Dataset records
import Mathlib
import Literature.NumberTheory.LFunctions.Zhang2022.Section10cEval1214Tools
import Literature.NumberTheory.LFunctions.Zhang2022.Section10cFrakv2SWindows
import Literature.NumberTheory.LFunctions.Zhang2022.Section10cTop1214Int
import Literature.NumberTheory.LFunctions.Zhang2022.Section10Range1113LowM
import Literature.NumberTheory.LFunctions.Zhang2022.Section10Range1321MidRel
import Literature.NumberTheory.LFunctions.Zhang2022.TypedSection12A
import HarnessLib

/-!
# Zhang (2022) §10c: the top range `P^{0.498} ≤ dr < P^{0.5}` of `S_j(𝐚₁₂,𝐚₁₄)` — node
# Z22:§10.u057 (i), `Typed.Sec10C.Top1214Eval c′`, PROVED (for `c′ ≥ 0`)

Topic `Literature/NumberTheory/LFunctions/Zhang2022` (Landau–Siegel audit tree; verdict-neutral).
Y. Zhang, *Discrete mean estimates and the Landau–Siegel zero*, arXiv:2211.02515v1 (2022)
[Zhang2022LandauSiegel], §10 p. 61 (tex L3101, first line): "the sum over `P^{0.498} ≤ dr < P^{0.5}`
is equal to `(1000ῑ₄L′(1,χ)²/log²P) Σ_{P^{0.498}≤n<P^{0.5}} |χ(n)|λ₀ⱼ(n)φ(n)⁻¹𝔣_{j7}(P^{0.5}/n)
(1 + 𝔶_{2j}(P^{0.004}n)) + o(α)`" — **an unrefereed manuscript under adjudication; this file proves
that sentence over the tree's objects and asserts nothing about Theorems 1–2.** ZHANG-L discharge lane
(WP10, seat zl-w10-p2; helper under the leaf `Typed.Sec10C.Gather1214` held by zl-w10-p1, split
Low/Mid/Top = p4/p1/p2).

THE ARGUMENT ("By a result similar to Lemma 10.2 and the results in Section 8"), made explicit. With
`n = dr` in `[P^{0.498}, P^{0.5})`, the `(d,r)`-term of `S_j(𝐚₁₂,𝐚₁₄)` is `w(d,r)·M(n)·N(d,r)`:

* `M(n) = Σ_m χ(m)(ῑ₃ϰ₃ + ῑ₄ϰ₂)(nm)m^{β_j−1}` ("the results in Section 8" = Lemma 8.2): the `ϰ₃`-part
  is EMPTY (`nm ≥ n ≥ P₃`), the `ϰ₂`-part is `ῑ₄(log P₂)⁻¹·[Lemma 8.2's sum at x = P₂/n, μ = 7]`
  (zl-w10-p1's `mSum12_eq`); for `n < P^{0.5}T⁻¹¹` one has `x > T` and Lemma 8.2 (tree theorem
  `Skeleton.lemma82_holds`) evaluates it as `L′(1,χ)𝔣_{j7}(P₂/n) + O(𝓛⁻⁶)`, and `𝔣_{j7}(P₂/n)/log P₂ =
  𝔣_{j7}(P^{0.5}/n)/(0.5 log P) + O(𝓛^{1.1}α𝓛⁻⁹)` (p1's `norm_frakfW7_P2_div_sub_le`); for
  `n ≥ P^{0.5}T⁻¹¹` only the crude `|sum| ≤ (1 + log x)log x ≤ (1+𝓛^{1.1})𝓛^{1.1}` (`x ≤ T`) or `0`
  (`x ≤ 1`) is used;
* `N(d,r) = Σ_n χ(n)f̃(log(drn)/log P + 0.004 − α̃)ξ₀ⱼ(n;d,r)/n = frakv2S` ("a result similar to
  Lemma 10.2"): for `P^{0.498}Dt₀ < n < P^{0.5}T⁻¹¹` the shifted argument `y* = nP^{0.004}/(Dt₀)` lies in
  `(P^{0.502}, P^{0.504}/T]` and the shifted (10.10) in relative form (p1's
  `Lemma102.eq1010SRel_of_logMean` ∘ p6's `logMeanRel_of_lemma83Rel` ∘ WP09's `lemma83Rel_holds`)
  gives `N = (500L′Π(d,r)/log P)(1 + 𝔶₂ⱼ(y*)) + O(𝓛⁻¹⁵R(d,r))`, and `𝔶₂ⱼ(y*) = 𝔶₂ⱼ(P^{0.004}n) + O(α𝓛)`
  (`norm_fraky2_yShift_sub_le`); elsewhere the weak window bound `‖N‖ ≤ C𝓛⁻⁴R(d,r)`
  (`Lemma102.frakv2S_le_ell4`);
* the `Π(d,r)` collapse (8.10) (`Section8FrontEnd810.eq810_holds`) and L3-t4's abstract assembly
  `Ranges1422.range_assembly_bound₃` with its weight sums `top_weights_all_le`/`top_weights_window_le`
  (the main set `P^{0.498}Dt₀ < n < P^{0.5}T⁻¹¹` is the one of the `S_j(𝐚₁₄,𝐚₂₂)` top range);
* total `≪_{c′} (𝓛^{1.1})⁵𝓛⁻¹⁵ = o(α)` (`Ranges1422.K_tau5_le_eps_alpha`).

Main results: `top1214_at` (fixed modulus), `top1214Eval_holds : 0 ≤ c′ → Top1214Eval c′`.
Theorem-only; no definitions, no named facts; nothing about Landau–Siegel zeros.

## References

* Y. Zhang, arXiv:2211.02515v1 (2022), §10 p. 61, Lemma 10.2 p. 55, Remark p. 57, (10.10);
  §8 Lemma 8.2, (8.6), (8.10). [cite: Zhang2022LandauSiegel, §10 p. 61]
-/

noncomputable section

open Complex Real ComplexConjugate Finset

namespace Literature.NumberTheory.LFunctions.Zhang2022.Typed.Sec10C

open Literature.NumberTheory.LFunctions.Zhang2022.Skeleton
open Literature.NumberTheory.LFunctions.Zhang2022.Typed.Sec10B (yShift frakv2S)
open Ranges1422

namespace Top1214

section Pointwise

variable (c' : ℝ) {D : ℕ} (χ : DirichletCharacter ℂ D)

/-- `mSum12` depends on `(d,r)` only through `dr`: `mSum12(n/r, r) = mSum12(n, 1)` for `r ∣ n`.
[cite: Zhang2022LandauSiegel, §10 p. 60] -/
theorem mSum12_eq_of_dvd (j : ℕ) {n r : ℕ} (hrn : r ∣ n) :
    Sec10C.mSum12 c' χ j (n / r) r = Sec10C.mSum12 c' χ j n 1 := by
  unfold Sec10C.mSum12
  rw [Nat.div_mul_cancel hrn, Nat.mul_one]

What the exercise asks
Would you repeat the lines from the one containing "## References" through the end of the data, exactly, with nothing before or after them?

Answer to this task
## References

* Y. Zhang, arXiv:2211.02515v1 (2022), §10 p. 61, Lemma 10.2 p. 55, Remark p. 57, (10.10);
  §8 Lemma 8.2, (8.6), (8.10). [cite: Zhang2022LandauSiegel, §10 p. 61]
-/

noncomputable section

open Complex Real ComplexConjugate Finset

namespace Literature.NumberTheory.LFunctions.Zhang2022.Typed.Sec10C

open Literature.NumberTheory.LFunctions.Zhang2022.Skeleton
open Literature.NumberTheory.LFunctions.Zhang2022.Typed.Sec10B (yShift frakv2S)
open Ranges1422

namespace Top1214

section Pointwise

variable (c' : ℝ) {D : ℕ} (χ : DirichletCharacter ℂ D)

/-- `mSum12` depends on `(d,r)` only through `dr`: `mSum12(n/r, r) = mSum12(n, 1)` for `r ∣ n`.
[cite: Zhang2022LandauSiegel, §10 p. 60] -/
theorem mSum12_eq_of_dvd (j : ℕ) {n r : ℕ} (hrn : r ∣ n) :
    Sec10C.mSum12 c' χ j (n / r) r = Sec10C.mSum12 c' χ j n 1 := by
  unfold Sec10C.mSum12
  rw [Nat.div_mul_cancel hrn, Nat.mul_one]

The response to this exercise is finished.